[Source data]
import Summits.QuantumFields.GaugeBoot.ZdCovariantLinkRP
import Summits.QuantumFields.GaugeBoot.ClassBHalfWords
import Summits.QuantumFields.GaugeBoot.ZdWordLinkReflection
import Summits.QuantumFields.GaugeBoot.WordLoopZdLimit
import HarnessLib

/-!
# The Kazakov–Zheng cut-loop `R_link` blocks of a covariantly link-RP state, indexed by half-WORDS,
are positive semidefinite (gauge-boot, Class-B brick)

HONEST FRAMING (cell `pub-gaugeboot`, page 1 of every file): the venture produces certified bounds
on lattice expectations at stated coupling, gauge group, dimension and torus size; NOT a mass gap,
NOT a continuum limit, NOT a string tension; NOT Yang–Mills-summit-bearing (barriers
`FixedCouplingUltralocality`, `PerturbativeInvisibility`). Structural bookkeeping (which SDP blocks
are exact for which states); certifies no number.

## Content

`ClassBDiagonalWordBlocks.lean` / `ClassBSiteWordBlocks.lean` proved the `R_diag` / `R_site`
word blocks of a Class-B state from the corresponding PLAIN reflection-positivity axiom: those
mirrors pass through lattice SITES, so the blocks are indexed by open Wilson lines between mirror
sites and glued at sites. The LINK mirror `x_i = ½` contains no site; Kazakov–Zheng's link-type
positivity matrices (arXiv:2203.11360 §3.1) are indexed by Wilson paths `O_a` running in the closed
half `{x_i ≥ 1}` from `p + e_i` to `q + e_i` (`p, q` in the layer `x_i = 0`) and glued THROUGH THE
CROSSING LINKS `c_p = (p, i)`, `c_q = (q, i)` into the single loops
`E_ab = [+e_i] · O_b · [-e_i] · (flip_i O_a)⁻¹` based at `p`, with holonomy
`U_{c_p} · hol(O_b)(U) · U_{c_q}⁻¹ · (hol(O_a)(Θ_i U))⁻¹` (`wordHolonomyZd_linkCutGlue`). Their
positivity is NOT a consequence of plain link RP; it is exactly what the COVARIANT property
`IsCovariantLinkRP i μ` of `ZdCovariantLinkRP.lean` delivers, with the coefficient observables
`g_{mk}(V) = Σ_b c_b σ(V_{c_p} · hol(O_b)(V) · V_{c_q}⁻¹)_{mk}` (`σ` the unitarisation of `τ`):

* `zdLinkReflect_applyZd`, `Word.endpointZd_map_flipAt_link`, `zdLinkReflect_add_single_of_apply_eq_zero`
  — the link mirror on steps, words and the two layers next to it;
* `wordHolonomyZd_linkCutGlue` — the holonomy of the cut-glued loop;
* `trace_linkCutGlue_configCrossTranslate` — **the covariance identity**: after the substitution
  `U_c ↦ U_c Y_c`, `tr τ(hol_p(E_ab)) = tr τ(G_b(splice_C(U, Y)) · G_a(Θ_i U)⁻¹)` with
  `G_a(V) = V_{c_p} hol(O_a)(V) V_{c_q}⁻¹` (conjugation by `U_{c_p}`; the word version of the tree's
  `trace_rectangleHolonomy_translate` / lean1's `WordLinkRP`);
* ★★★ **`sum_conj_mul_integral_trace_linkCutGlue_nonneg`** — `μ` a finite measure with
  `IsCovariantLinkRP i μ`; `p_i = q_i = 0`; half-words `O_a : p + e_i → q + e_i` whose holonomies
  depend only on `linkHalfEdges i`; `τ` continuous; `c ∈ ℂ^n`:
  `0 ≤ Σ_{ab} c̄_a c_b ∫ tr τ(hol_p(E_ab)) dμ`;
* ★★★ **`rLinkCutWordBlock_nonneg`** — the same in the certificate normalisation
  `wordLoopZd ρ = (1/N) Re tr ρ` with real coefficients, for a probability measure.

Sequel `ClassBLimitLinkCutWordBlocks.lean`: every infinite-volume torus limit point qualifies
(`covariantLinkRP_of_mem_infiniteVolumeLimitPoints`), with a `decide`-able half-word criterion.
Nothing is claimed for a general `ClassBState`. [folklore] mechanism (Osterwalder–Seiler 1978 §2).
-/

open MeasureTheory Complex Finset Function
open scoped ComplexOrder ComplexConjugate

namespace Summit.QuantumFields.GaugeBoot

open Literature.MathematicalPhysics.QuantumFieldTheory (WilsonRP.EntryMeasurable
  WilsonRP.entryMeasurable_apply WilsonRP.entryMeasurable_apply_inv)
open Literature.MathematicalPhysics.QuantumLattice
open Literature.RepresentationTheory.CompactGroups

noncomputable section

/-! ## Geometry of the link mirror on words -/

section Geometry

variable {d : ℕ}

/-- The link reflection on steps: `θ_i(x ± e_k) = θ_i x ± e_k` (`k ≠ i`), `θ_i(x ± e_i) = θ_i x ∓ e_i`
(as for the site reflection, from which it differs by a translation). -/
theorem zdLinkReflect_applyZd (i : Fin d) (x : Fin d → ℤ) (s : Step d) :
    zdLinkReflect i (s.applyZd x) = (s.flipAt i).applyZd (zdLinkReflect i x) := by
  rw [zdLinkReflect_eq_zdSiteReflect_add, zdLinkReflect_eq_zdSiteReflect_add, zdSiteReflect_applyZd]
  generalize s.flipAt i = t
  cases t with
  | fwd μ => simp only [Step.applyZd_fwd]; abel
  | bwd μ => simp only [Step.applyZd_bwd]; abel

/-- Endpoints of reflected words: `end_{θ_i x}(flip_i w) = θ_i (end_x w)` for the link reflection. -/
theorem Word.endpointZd_map_flipAt_link (i : Fin d) :
    ∀ (x : Fin d → ℤ) (w : Word d),
      Word.endpointZd (zdLinkReflect i x) (w.map (Step.flipAt i)) =
        zdLinkReflect i (Word.endpointZd x w)
  | x, [] => rfl
  | x, s :: w => by
    rw [List.map_cons, Word.endpointZd_cons, Word.endpointZd_cons, ← zdLinkReflect_applyZd,
      Word.endpointZd_map_flipAt_link i (s.applyZd x) w]

/-- The layer `x_i = 1` reflects onto the layer `x_i = 0`: `θ_i (p + e_i) = p` for `p_i = 0`. -/
theorem zdLinkReflect_add_single_of_apply_eq_zero {i : Fin d} {p : Fin d → ℤ} (hp : p i = 0) :
    zdLinkReflect i (p + Pi.single i 1) = p := by
  ext k
  by_cases hk : k = i
  · subst hk; simp [zdLinkReflect, hp]
  · simp [zdLinkReflect, hk]

/-- A crossing link: `(p, i)` with `p_i = 0`. -/
theorem mem_linkCrossEdges_of_apply_eq_zero {i : Fin d} {p : Fin d → ℤ} (hp : p i = 0) :
    ((p, i) : ZdEdge d) ∈ linkCrossEdges i := ⟨rfl, hp⟩

variable {G : Type*} [Group G]

/-- **The holonomy of the cut-glued loop** `E_ab = [+e_i] · O_b · [-e_i] · (flip_i O_a)⁻¹` at
`p` (`p_i = q_i = 0`; `O_a, O_b : p + e_i → q + e_i`):
`hol_p(E_ab)(U) = U_{(p,i)} · hol_{p+e_i}(O_b)(U) · U_{(q,i)}⁻¹ · (hol_{p+e_i}(O_a)(Θ_i U))⁻¹`. -/
theorem wordHolonomyZd_linkCutGlue [MeasurableSpace G] {i : Fin d} {p q : Fin d → ℤ}
    (hp : p i = 0) (hq : q i = 0) (U : LGConfig d G) {Oa Ob : Word d}
    (ha : Word.endpointZd (p + Pi.single i 1) Oa = q + Pi.single i 1)
    (hb : Word.endpointZd (p + Pi.single i 1) Ob = q + Pi.single i 1) :
    wordHolonomyZd U p (Step.fwd i :: (Ob ++ Step.bwd i :: Word.reverse (Oa.map (Step.flipAt i)))) =
      U (p, i) * wordHolonomyZd U (p + Pi.single i 1) Ob * (U (q, i))⁻¹ *
        (wordHolonomyZd (configLinkReflect i U) (p + Pi.single i 1) Oa)⁻¹ := by
  have hend : Word.endpointZd p (Oa.map (Step.flipAt i)) = q := by
    have h := Word.endpointZd_map_flipAt_link i (p + Pi.single i 1) Oa
    rw [zdLinkReflect_add_single_of_apply_eq_zero hp, ha,
      zdLinkReflect_add_single_of_apply_eq_zero hq] at h
    exact h
  have hrev : wordHolonomyZd U q (Word.reverse (Oa.map (Step.flipAt i))) =
      (wordHolonomyZd U p (Oa.map (Step.flipAt i)))⁻¹ := by
    rw [← hend]
    exact wordHolonomyZd_reverse U p _
  have hflip : wordHolonomyZd U p (Oa.map (Step.flipAt i)) =
      wordHolonomyZd (configLinkReflect i U) (p + Pi.single i 1) Oa := by
    rw [wordHolonomyZd_configLinkReflect, zdLinkReflect_add_single_of_apply_eq_zero hp]
  rw [wordHolonomyZd_cons, stepHolonomyZd_fwd, Step.applyZd_fwd, wordHolonomyZd_append, hb,
    wordHolonomyZd_cons, stepHolonomyZd_bwd, Step.applyZd_bwd, add_sub_cancel_right, hrev, hflip]
  simp only [mul_assoc]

▶ [WHAT THIS TASK INVOLVES]: Reprint exactly the lines above that start at the one with "only [Step.applyZd_bwd]; abel" and end at the one with "Word.endpointZd_map_flipAt_link i (s.applyZd", keeping both and adding none.

▶ [EXERCISE RESPONSE]:
  | bwd μ => simp only [Step.applyZd_bwd]; abel

/-- Endpoints of reflected words: `end_{θ_i x}(flip_i w) = θ_i (end_x w)` for the link reflection. -/
theorem Word.endpointZd_map_flipAt_link (i : Fin d) :
    ∀ (x : Fin d → ℤ) (w : Word d),
      Word.endpointZd (zdLinkReflect i x) (w.map (Step.flipAt i)) =
        zdLinkReflect i (Word.endpointZd x w)
  | x, [] => rfl
  | x, s :: w => by
    rw [List.map_cons, Word.endpointZd_cons, Word.endpointZd_cons, ← zdLinkReflect_applyZd,
      Word.endpointZd_map_flipAt_link i (s.applyZd x) w]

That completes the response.